● WHAT IS REQUIRED
From the line containing "Knörrer–Trubowitz, *Bloch theory" down to the line containing "followed by a" in the records below, reproduce every line exactly, ends included, and omit all others.
[Opening DATA section]
/-!
# King 1986, (4.5) AS AN OPERATOR IDENTITY on the finite torus: the block-RG effective Laplacian
# `Δ^{(k)} = a_k − a_k² Q_k G_k Q_k^*` has the plane-wave symbol `(a_k⁻¹ + Σ_l |u_k^η(p′+l)|² Δ^η(p′+l)⁻¹)⁻¹`,
# hence King's (4.33) holds for the operators themselves

C. King, *The U(1) Higgs model. I. The continuum limit*, Commun. Math. Phys. **102** (1986) 649–677
[bib `King1986`]: (2.13)–(2.14) p.653 define, for the block-spin transformation with block mean `Q_k` over
`L^k`-blocks and Gaussian weight `exp(−(a_k/2)Σ|φ − Q_kψ|²)`, the propagator `G_k = (−Δ^η + m² + a_kQ_k^*Q_k)⁻¹`
and the unit-lattice EFFECTIVE LAPLACIAN `Δ^{(k)} = a_kI − a_k²Q_kG_kQ_k^*` (here with background field `A = 0`,
as in all of King's §4: «with free boundary conditions (and A = 0, of course)», p.670); (4.3)–(4.5) p.670 state
its plane-wave representation `Δ^{(k)}(p′) = (a_k⁻¹ + Σ_l |u_k^η(p′+l)|² Δ^η(p′+l)⁻¹)⁻¹` with the alias weights
`u_k^η` (4.3) and `Δ^η(p) = 4η⁻²Σ_μ sin²(½ηp_μ) + m²(L^kε)²` (4.4).  The companion modules vendor the symbol
(`CompositionLaw.DeltaEff`, in the cell's `B4Strip` vocabulary `Ur`, `DeltaXir`, `shiftr`), its rate theory
(Lemmas 4.1–4.3, `EffectiveLaplacianRate`, `CompositionRate`), and King's (4.33)/(4.35)–(4.37) endpoint
coercivity `Δ^{(k)} + aL⁻²Q*Q ≥ γ₀` for translation-invariant operators WITH THAT SYMBOL (`EndpointCoercivity`,
`TorusBlockForm.endpoint_coercive_torus`, whose one remaining input was the symbol identification `hσ`).

THIS MODULE PROVES (4.5) ITSELF, as an identity between a concrete matrix and its quadratic form, on every
finite torus, and removes that last input.  Setting: unit torus `Ω = Π_μ ℤ/M_μ` (`Tor M`), fine torus
`Ω_η = Π_μ ℤ/(NM_μ)` (`Tor (fine N M)`, `N = L^k = η⁻¹ ≥ 1`), block mean `Qmat : ℓ²(Ω_η) → ℓ²(Ω)` over the
`N`-blocks ((2.10), `(Qψ)(b) = N^{−d}Σ_{x∈B(b)}ψ(x)`), King's `η`-weighted `Q*Q = blockProj` (`TorusBlockForm`),
`A₀ = c(−Δ) + m² + aQ*Q` on `Ω_η` (`fineOp`; King's `Δ^η + m²` is `c = η⁻² = N²` in unit-lattice variables) and
`Δ_eff = a·1 − a²N^d·Q A₀⁻¹ Qᵀ` (`effLaplacian`; `N^dA₀⁻¹Qᵀ = G_kQ_k^*` in unweighted matrix conventions).

MAIN RESULTS.
* `effLaplacian_form` (§6): for `a, c ≥ 0`, `m² > 0` and every real `φ` on `Ω`,
  `|Ω|·⟨φ, Δ_eff φ⟩ = Σ_{q∈Ω̂} a/(1 + aS(q)) |φ̃(q)|²`, `S(q) = Σ_{p ∈ fib q} |u(p)|²/σ(p)` — the plane-wave form
  (4.35) with an explicit symbol, `fib q` the alias fibre `{p ∈ Ω̂_η : p ≡ q}`, `u` the alias weight and `σ` the
  symbol of `c(−Δ)+m²` (`effSym_eq_inv`: `= (a⁻¹ + S(q))⁻¹` for `a > 0`).
* `effSym_eq_DeltaEff`, `effLaplacian_form_DeltaEff` (§7): for `c = N²` the symbol IS King's (4.5),
  `a/(1 + aS(q)) = DeltaEff a N m² p′(q)`: the fibre is `{p′ + 2πm : m ∈ {0,…,N−1}^d}` (`sum_fib_eq_sum_pOf`, via
  the b05 lineage's `B5Block118.pOf`), `σ(p′+l) = Δ^η(p′+l)+m²` (`lapSym_pOf`) and `|u(p′+l)|² = Ur N m p′`
  (`norm_sq_u_pOf`, including the filled removable singularity at `p′ = 0 = l`).
* `energy_eq`, `effLaplacian_le_energy`, `effLaplacian_eq_energy` (§8): `Δ_eff` is King's DEFINITION —
  `⟨φ,Δ_eff φ⟩ = min_ψ [a‖φ − Qψ‖² + η^d⟨ψ,(c(−Δ)+m²)ψ⟩]`, attained at `ψ_φ = aN^dA₀⁻¹Qᵀφ` (the minimizer
  `ℋ_kφ`), by completing the square (the quadratic part of the Gaussian integral (2.4)–(2.6)/(2.13)–(2.14)).
* `king433`, `king433_one` (§9): **King's (4.33) with NO hypothesis left** — on every torus `Π ℤ/(LM_μ)`, for the
  actual operators `Δ^{(k)} = effLaplacian N₁ … (N₁²) m₁²` and `Δ^{(k+n)}`, `a₁, a₀ ≥ a_min > 0`, `m² > 0`:
  `Δ^{(k)} + aL⁻²Q*Q` and `Δ^{(k+n)} + aL⁻²Q*Q` are `Coercive` with the same explicit `γ₀^F = gamma0F L a_min a d`
  (order `L⁻²`), uniformly in `k, n`, the masses and the torus — hypothesis (a) of `King1986.lemma45`.

ARCHITECTURE (the printed route: Bloch/fibre decomposition of periodic block-spin operators, Bałaban–Feldman–
Knörrer–Trubowitz, *Bloch theory for periodic block spin transformations*, arXiv:1609.00964 [bib `BFKT2016Bloch`],
Lemma 6 (momentum kernels of products/inverses), Lemma 9 («(Q^*Qφ)^(p) = conj q̂(p) Σ_{π̂(p′)=π̂(p)} q̂(p′)φ̂(p′)»),
followed by a rank-one (Sherman–Morrison) inversion on each alias fibre — the computation behind (4.5) in [Ba 4] /
Gawędzki–Kupiainen).  §1 momentum-kernel calculus `hat` on any torus (`hat_one`, `hat_add`, `hat_smul`,
`hat_mul`: `(ST)^ = |Ω|⁻¹ Ŝ·T̂`); §2 `lapF = c(−Δ)+m²`, translation invariance, symmetry, symbol `lapSym = m² +
cΣ(2 − 2cos p′_μ)` (`hat_lapF`, `symb_lapF`), coercivity `≥ m²`; §3 `Qmat`, `QᵀQ = N^{−d}·blockProj`, and
`(Qᵀφ)^(p) = conj u(p)·φ̃(red p)` (`ft_transpose_Qmat`, BFKT Lemma 9(a)); §4 `A₀ = fineOp`, invertible for
`m² > 0`, momentum kernel `Â₀ = |Ω_η|·B` with FIBRE BLOCKS `B(p,p″) = σ(p)δ + a[red p = red p″]u(p)conj u(p″)`
(`hat_fineOp`); §5 the explicit fibre inverse `Cfib = δ/σ − κ(q)(u/σ)(conj u/σ)`, `κ = a/(1+aS)`, the LEFT-inverse
identity `Σ_{p′} C(p₀,p′)B(p′,p″) = δ` (`sum_Cfib_mul_Bfib`), hence `(A₀⁻¹)^ = |Ω_η|·[same fibre]·C` from
`A₀A₀⁻¹ = 1` and `hat_mul` (`hat_fineOp_inv` — no entry of a matrix inverse is ever computed), and
`Σ conj u(p)u(p′)C(p,p′) = S/(1+aS)` (`sum_conj_u_u_Cfib`); §6 assembly through `TorusBlockForm.transfer` and
Parseval; §7 the alias parametrisation and `2π`-periodicity; §8 completing the square; §9 =
`EndpointCoercivity.endpoint_coercive_fibre` fed with `form_decomp_of_form` + §7 + `TorusBlockForm` §3–§5.

SCOPE / WHAT IS NOT HERE.  Background field `A = 0` and periodic boundary conditions (a torus) only — exactly
the setting of King's §4 computations; King transports the estimates to rectangular `Ω` with free boundary
conditions «by using multiple reflection representations … given explicitly in [Ba 4]» (p.670), which is not
formalised.  `m² > 0` is assumed throughout ((4.5) as printed has `Δ^η(0)⁻¹`, finite only for `m² > 0`; King's
Higgs field is massive).  The block profile is the flat mean (2.10) (King's covariant average `Q_k(A)` at
`A = 0`).  Nothing here concerns `A ≠ 0`, the vector-field operators, or [Ba 1–4] beyond the A = 0 formulas.
Reused, not re-declared: `Tor`, `chi`, `sOf`, `fine` (`B5Prop11Plancherel`), `pOf`, `card_fine`, `iota`
(`B5Block118`), `ft`, `hat`, `transfer`, `symb`, `blockProj`, `red`, `fib`, `u`, `z`, `coef`, `norm_sq_u`,
`blockProj_fibre_form`, `pars_decomp`, `off_centre`, … (`TorusBlockForm`), `DeltaEff`, `composedInvResc`,
`uFactorr_eq_div` (`CompositionLaw`/`CompositionRate`), `qqSymbol`, `gamma0F`, `endpoint_coercive_fibre`
(`EndpointCoercivity`), `QGQInverse.Coercive`/`isUnit_of_coercive`.

## References
* [King1986] C. King, Commun. Math. Phys. 102 (1986) 649–677 — (2.4)–(2.6) p.652, (2.10)–(2.15) pp.652–653,
  (4.1)–(4.5) p.670, (4.33), (4.35)–(4.37) p.674.
* [BFKT2016Bloch] T. Bałaban, J. Feldman, H. Knörrer, E. Trubowitz, *Bloch theory for periodic block spin
  transformations*, arXiv:1609.00964 (2016) — Lemma 6, Lemma 9, eq. (3).
* [Balaban1984PropagatorsI] T. Bałaban, Commun. Math. Phys. 95 (1984) 17–40 — (1.31) p.23 (the `p = p′ + l`
  parametrisation), for `pOf`.
* [Balaban1983RegularityDecay] T. Bałaban, Commun. Math. Phys. 89 (1983) 571–597 — (2.45) p.584 (`|u(p′+l)|²`).
-/

noncomputable section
[Closing DATA section]
● ANSWER TO THIS PROBLEM
Knörrer–Trubowitz, *Bloch theory for periodic block spin transformations*, arXiv:1609.00964 [bib `BFKT2016Bloch`],
Lemma 6 (momentum kernels of products/inverses), Lemma 9 («(Q^*Qφ)^(p) = conj q̂(p) Σ_{π̂(p′)=π̂(p)} q̂(p′)φ̂(p′)»),
followed by a rank-one (Sherman–Morrison) inversion on each alias fibre — the computation behind (4.5) in [Ba 4] /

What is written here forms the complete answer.